§ **Problem to solve**
Reproduce the data word for word, keeping every line complete.

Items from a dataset
______________________________
import Summits.BirchSwinnertonDyer.BirchSwinnertonDyer.Theorems.Rank2ObservatoryCubicFieldR201556PIDa
import HarnessLib

/-!
# BirchSwinnertonDyer — rank ≥ 2 observatory: class number one of the cubic field of `-47 + 79 * X - 19 * X ^ 2 + X ^ 3` (`Δ = 201556`) — the PID instance

HONEST FRAMING: per-curve certified theorems and census instruments; no claim on BSD in rank ≥ 2.

Companion of the per-FIELD file `Rank2ObservatoryCubicFieldR201556` of the KERNEL-2DESC instrument (design
`b2b-bsdr2-cert-3/KERNEL-2DESC.md` §9e–§9g): collects the per-prime certificate files
(Rank2ObservatoryCubicFieldR201556PIDa) into the certificate `cert` at every prime below the Minkowski certificate
bound and the `IsPrincipalIdealRing (𝓞 K)` instance
(`Rank2Observatory2DescPIDCertB.isPrincipalIdealRing_of_cert_lt`). Split off for file size; generated by the same
generator from the same checked data.
Sorry-free; axioms `propext`, `Classical.choice`, `Quot.sound`.
[cite: Marcus2018, Ch. 3 Thm. 27, Ch. 5 Cor. 2 of Thm. 37]
-/

-- single-conjunct summit: `Summit.BirchSwinnertonDyer.BirchSwinnertonDyer.…` repeats the name by design
set_option linter.dupNamespace false

noncomputable section

open scoped Classical NumberField

open Literature.NumberTheory.NumberFields Polynomial Module NumberField

namespace Summit.BirchSwinnertonDyer.BirchSwinnertonDyer.Rank2Observatory.TwoDescCubic

namespace FieldR201556

/-! ## Class number one -/

/-- The degree-one certificates at all primes below the Minkowski certificate bound `b = 128`
(`64·Δ < 799·b²`). [cite: Marcus2018, Ch. 5, Cor. 2 of Thm 37] -/
theorem cert (p : ℕ) (hpb : p < 128) (hp : p.Prime) (ψ : 𝓞 (CubicField (-19) 79 (-47)) →+* ZMod p) :
    ∃ e : 𝓞 (CubicField (-19) 79 (-47)), ψ e = 0 ∧ Prime e := by
  have h : p ∈ [2, 3, 5, 7, 11, 13, 17, 19, 23, 29, 31, 37, 41, 43, 47, 53, 59, 61, 67, 71, 73, 79, 83, 89, 97, 101, 103, 107, 109, 113, 127] := (by decide +kernel : ∀ p < 128, p.Prime → p ∈ [2, 3, 5, 7, 11, 13, 17, 19, 23, 29, 31, 37, 41, 43, 47, 53, 59, 61, 67, 71, 73, 79, 83, 89, 97, 101, 103, 107, 109, 113, 127]) p hpb hp
  simp only [List.mem_cons, List.not_mem_nil, or_false] at h
  rcases h with rfl | rfl | rfl | rfl | rfl | rfl | rfl | rfl | rfl | rfl | rfl | rfl | rfl | rfl | rfl | rfl | rfl | rfl | rfl | rfl | rfl | rfl | rfl | rfl | rfl | rfl | rfl | rfl | rfl | rfl | rfl
  · exact cert2 ψ
  · exact cert3 ψ
  · exact cert5 ψ
  · exact cert7 ψ
  · exact cert11 ψ
  · exact cert13 ψ
  · exact cert17 ψ
  · exact cert19 ψ
  · exact cert23 ψ
  · exact cert29 ψ
  · exact cert31 ψ
  · exact cert37 ψ
  · exact cert41 ψ
  · exact cert43 ψ
  · exact cert47 ψ
  · exact cert53 ψ
  · exact cert59 ψ
  · exact cert61 ψ
  · exact cert67 ψ
  · exact cert71 ψ
  · exact cert73 ψ
  · exact cert79 ψ
  · exact cert83 ψ
  · exact cert89 ψ
  · exact cert97 ψ
  · exact cert101 ψ
  · exact cert103 ψ
  · exact cert107 ψ
  · exact cert109 ψ
  · exact cert113 ψ
  · exact cert127 ψ

/-- `𝓞 K` is a PID: `Δ = 201556`, `64·Δ < 799·128²` so the Minkowski bound is `< 128`, and every
prime ideal of norm `< 128` is principal by the degree-one certificates (`Rank2Observatory2DescPIDCertB`).
[cite: Marcus2018, Ch. 5, Cor. 2 of Thm 37] -/
instance : IsPrincipalIdealRing (𝓞 (CubicField (-19) 79 (-47))) :=
  isPrincipalIdealRing_of_cert_lt irreducible aeval_α finrank_eq (b := 128) (by rw [disc_eq]; norm_num) cert

end FieldR201556

end Summit.BirchSwinnertonDyer.BirchSwinnertonDyer.Rank2Observatory.TwoDescCubic

end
______________________________
§ **Reply to the exercise**
import Summits.BirchSwinnertonDyer.BirchSwinnertonDyer.Theorems.Rank2ObservatoryCubicFieldR201556PIDa
import HarnessLib

/-!
# BirchSwinnertonDyer — rank ≥ 2 observatory: class number one of the cubic field of `-47 + 79 * X - 19 * X ^ 2 + X ^ 3` (`Δ = 201556`) — the PID instance

HONEST FRAMING: per-curve certified theorems and census instruments; no claim on BSD in rank ≥ 2.

Companion of the per-FIELD file `Rank2ObservatoryCubicFieldR201556` of the KERNEL-2DESC instrument (design
`b2b-bsdr2-cert-3/KERNEL-2DESC.md` §9e–§9g): collects the per-prime certificate files
(Rank2ObservatoryCubicFieldR201556PIDa) into the certificate `cert` at every prime below the Minkowski certificate
bound and the `IsPrincipalIdealRing (𝓞 K)` instance
(`Rank2Observatory2DescPIDCertB.isPrincipalIdealRing_of_cert_lt`). Split off for file size; generated by the same
generator from the same checked data.
Sorry-free; axioms `propext`, `Classical.choice`, `Quot.sound`.
[cite: Marcus2018, Ch. 3 Thm. 27, Ch. 5 Cor. 2 of Thm. 37]
-/

-- single-conjunct summit: `Summit.BirchSwinnertonDyer.BirchSwinnertonDyer.…` repeats the name by design
set_option linter.dupNamespace false

noncomputable section

open scoped Classical NumberField

open Literature.NumberTheory.NumberFields Polynomial Module NumberField

namespace Summit.BirchSwinnertonDyer.BirchSwinnertonDyer.Rank2Observatory.TwoDescCubic

namespace FieldR201556

/-! ## Class number one -/

/-- The degree-one certificates at all primes below the Minkowski certificate bound `b = 128`
(`64·Δ < 799·b²`). [cite: Marcus2018, Ch. 5, Cor. 2 of Thm 37] -/
theorem cert (p : ℕ) (hpb : p < 128) (hp : p.Prime) (ψ : 𝓞 (CubicField (-19) 79 (-47)) →+* ZMod p) :
    ∃ e : 𝓞 (CubicField (-19) 79 (-47)), ψ e = 0 ∧ Prime e := by
  have h : p ∈ [2, 3, 5, 7, 11, 13, 17, 19, 23, 29, 31, 37, 41, 43, 47, 53, 59, 61, 67, 71, 73, 79, 83, 89, 97, 101, 103, 107, 109, 113, 127] := (by decide +kernel : ∀ p < 128, p.Prime → p ∈ [2, 3, 5, 7, 11, 13, 17, 19, 23, 29, 31, 37, 41, 43, 47, 53, 59, 61, 67, 71, 73, 79, 83, 89, 97, 101, 103, 107, 109, 113, 127]) p hpb hp
  simp only [List.mem_cons, List.not_mem_nil, or_false] at h
  rcases h with rfl | rfl | rfl | rfl | rfl | rfl | rfl | rfl | rfl | rfl | rfl | rfl | rfl | rfl | rfl | rfl | rfl | rfl | rfl | rfl | rfl | rfl | rfl | rfl | rfl | rfl | rfl | rfl | rfl | rfl | rfl
  · exact cert2 ψ
  · exact cert3 ψ
  · exact cert5 ψ
  · exact cert7 ψ
  · exact cert11 ψ
  · exact cert13 ψ
  · exact cert17 ψ
  · exact cert19 ψ
  · exact cert23 ψ
  · exact cert29 ψ
  · exact cert31 ψ
  · exact cert37 ψ
  · exact cert41 ψ
  · exact cert43 ψ
  · exact cert47 ψ
  · exact cert53 ψ
  · exact cert59 ψ
  · exact cert61 ψ
  · exact cert67 ψ
  · exact cert71 ψ
  · exact cert73 ψ
  · exact cert79 ψ
  · exact cert83 ψ
  · exact cert89 ψ
  · exact cert97 ψ
  · exact cert101 ψ
  · exact cert103 ψ
  · exact cert107 ψ
  · exact cert109 ψ
  · exact cert113 ψ
  · exact cert127 ψ

/-- `𝓞 K` is a PID: `Δ = 201556`, `64·Δ < 799·128²` so the Minkowski bound is `< 128`, and every
prime ideal of norm `< 128` is principal by the degree-one certificates (`Rank2Observatory2DescPIDCertB`).
[cite: Marcus2018, Ch. 5, Cor. 2 of Thm 37] -/
instance : IsPrincipalIdealRing (𝓞 (CubicField (-19) 79 (-47))) :=
  isPrincipalIdealRing_of_cert_lt irreducible aeval_α finrank_eq (b := 128) (by rw [disc_eq]; norm_num) cert

end FieldR201556

end Summit.BirchSwinnertonDyer.BirchSwinnertonDyer.Rank2Observatory.TwoDescCubic

end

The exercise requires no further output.